§ **PROBLEM DETAILS**
Nothing below is to be printed except the lines between the line holding "the modified path" and the line holding "in covering form;", inclusive, each exactly as it appears.

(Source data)
╔══

/-!
# Route RamseyUncertifiable, crux `RegularResolutionRung` (stmt-PneNP-9818), line `sound-path-bottleneck`:
# coin counting (product weights and coin-driven processes)

Auxiliary file 1 for the registered stub `stub_soundPathCount` (the bottleneck count of
Atserias–Bonacina–de Rezende–Lauria–Nordström–Razborov, arXiv:2012.09476 §6, under the modified path
distribution `D*`). All probabilities of the line are finite weighted sums over the cube `ι → Bool` with the
product weight `μ_p`; we REUSE the tree's toolkit `Literature.Computability.Complexity.prob` /  `pw`
(`RossmanMonotoneCliqueProb.lean`: `prob_mono`, `prob_true`, `prob_or_le`, `prob_exists_le`,
`prob_forall_eq_true`, …) and add the three facts the count needs on top of it:

* `prob_le_sum_of_cover`: the union bound in covering form;
* `prob_coord_and`: independence of one coordinate from an event not reading it
  (`P[c i₀ = b ∧ E] = bern p b · P[E]`, via the product formula `pw_eq_prod_bern`);
* `prob_forall_exists_le`: on a product cube `κ × β → Bool`, every vertex of a fixed set `B` has some true
  coin with probability `≤ (|κ| p) ^ |B|`;
* `mstep` / `mrun` / `mreads`: a deterministic adaptive process (`query : σ → Option ι`, `next : σ → Bool → σ`)
  driven by the coins (the path process `D*` is an instance) and the "irreversibility" step of Lemma 6.7,
  `prob_reads_false_le`: if the process is READ-ONCE along its runs from `s` (an explicit `∀`-hypothesis),
  then for a fixed set `S` of coins the probability that within `n` steps it reads `≥ N` coins of `S`, all
  showing `false`, is `≤ (1 - p) ^ N`.

No measure theory is used; this file defines no propositions. The registered sub-goal `spc_coin_anchor`
(closed form of `prob_reads_false_le`) credits the file. [folklore]
-/

set_option linter.dupNamespace false -- `Summit.PneNP.PneNP.…`: single-conjunct summit

noncomputable section

open scoped BigOperators

namespace Summit.PneNP.PneNP.Cruxes.RegularResolutionRung.SoundPathBottleneck

open Finset Literature.Computability.Complexity Literature.Combinatorics.SetFamily
import Summits.QuantumFields.YangMills.Theorems.UnitScaleTiltProp7PV3CDEAttainment
import HarnessLib

/-!
# Route `UnitScaleTilt`, crux K1 child «MinimiserStabilityRegPr» (stmt-QuantumFields-19200), skeleton birth_v8 5b4e8467… — ROW (C) SPLIT: THE UNIQUENESS HALF
# OF [Balaban1985Variational] PROP. 6 SUFFICES FOR CLAUSE (i); LEAF V3 ⇐ `stub_PV3A` ∧ (C-uniqueness) ∧ ATTAINMENT

Cell `ym3-torus`, width seat `ym-ust-19200-w2` (gen 0; OWNER RULING g24-№1 A2′; owner 00:21:07Z «w2 next: stub_PV3C»).  YM₃ on T³ is a ladder rung (R3), not the Clay
problem; nothing here is a claim about the crux, d = 4 or the mass gap.

WHY.  The registered `stub_PV3C` is an `∃!`: EXISTENCE of a small Landau-gauge critical `X` over a (14)-background, and UNIQUENESS in the (19)-ball `ε₄ ≤ a₄`.  At the
carrier's reading R2 («critical» = minimiser of (5) over print's regular fibre (6)(e′) for some `e′`, `T3Thm1CarrierNative.IsCritR2`) the existence half already
CONTAINS the existence of an R2-critical point near `U₀`, i.e. attainment of an infimum over a regular fibre — in print this is the END of the route (Prop. 6's
contraction gives a solution of the variational equation (111); it becomes a minimiser only after (142) and [Balaban1985RegularSpaces] Thm 2's covering).  The p. 296
uniqueness argument (122), on the other hand, uses only the UNIQUENESS half.  This file separates the two: clause (i) of leaf V3 from `stub_PV3A` and the uniqueness
half alone (§§1–3), and V3 from `stub_PV3A`, the uniqueness half and the attainment schema `T3ExistSplit.MinSixAttainedAt` with an EXISTENTIAL radius constant (§4);
the registered `stub_PV3C` implies the uniqueness half verbatim (§5), so nothing here is harder than the stubs of record.

WHAT IS PROVED (sorry-free, no definition).
§1 `one_landau_of_prop2_uniq` — [B11] carrier level: Prop. 2 + the uniqueness half of Prop. 6 ⇒ the «one Landau representative» socket of
   `B11Prop7Assembly.one_landau_of_props` (same binder shape; Prop. 5 not needed); `atMostOneCriticalOrbit_of_prop2_uniq'` — `Prop7ChartPrint.atMostOneCriticalOrbit_of_props_inj'`
   with (Prop 5, Prop 6) replaced by the uniqueness half.
§3 **`atMostOneCriticalOrbit_of_A_Cuniq`** — clause (i) of `Prop7From14At` at the log-chart letters from (A) and the native uniqueness text.
§4 **`prop7From14At_of_A_Cuniq_att`** — V3 ⇐ (A) ∧ (C-uniqueness) ∧ `∃ B₃′ a₀′ a₁′ > 0, MinSixAttainedAt L a₀′ a₁′ B₃′` (clause (ii) at `O = max{1, B₃′/(L³B₃)}`).
§5 **`uniq_of_stub_PV3C_text`** (registered (C) ⇒ its uniqueness half) and **`prop7From14At_v8_of_A_Cuniq_att`** — §4 at `S_v8 = tPrintFam (sPrint L T)` over w1's names.

HONEST SCOPE.  (A) ([Balaban1985RegularSpaces] Thm 2 for the based letters), the uniqueness half of Prop. 6 (print: the contraction (116)–(121), [Balaban1985GreensFunctions]
Thm 3.13's `B₀`; at reading R2 it also wants «R2-critical ⇒ variational equation (111)») and ATTAINMENT (Thm 1 (8) in reading R1; print's proof = Prop. 7 (ii)) are
HYPOTHESES.  Count-neutral helper toward stmt-QuantumFields-19200 (`--supports`), not a proof of any stub.

References: T. Bałaban, CMP 102 (1985) 277–309 [Balaban1985Variational] (Thm 1 (8) p.279, (4)–(6) p.278, (14) p.280, (19)–(21) p.281, Prop. 2 p.281, Props 5–6 pp.294–295,
(111)–(112) p.294, (122) p.296, Prop. 7 p.299); CMP 99 (1985) 75–102 [Balaban1985RegularSpaces] (Thm 2 p.83).
-/

noncomputable section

╚══

§ **RESPONSE TO THE TASK**
Atserias–Bonacina–de Rezende–Lauria–Nordström–Razborov, arXiv:2012.09476 §6, under the modified path
distribution `D*`). All probabilities of the line are finite weighted sums over the cube `ι → Bool` with the
product weight `μ_p`; we REUSE the tree's toolkit `Literature.Computability.Complexity.prob` /  `pw`
(`RossmanMonotoneCliqueProb.lean`: `prob_mono`, `prob_true`, `prob_or_le`, `prob_exists_le`,
`prob_forall_eq_true`, …) and add the three facts the count needs on top of it:

* `prob_le_sum_of_cover`: the union bound in covering form;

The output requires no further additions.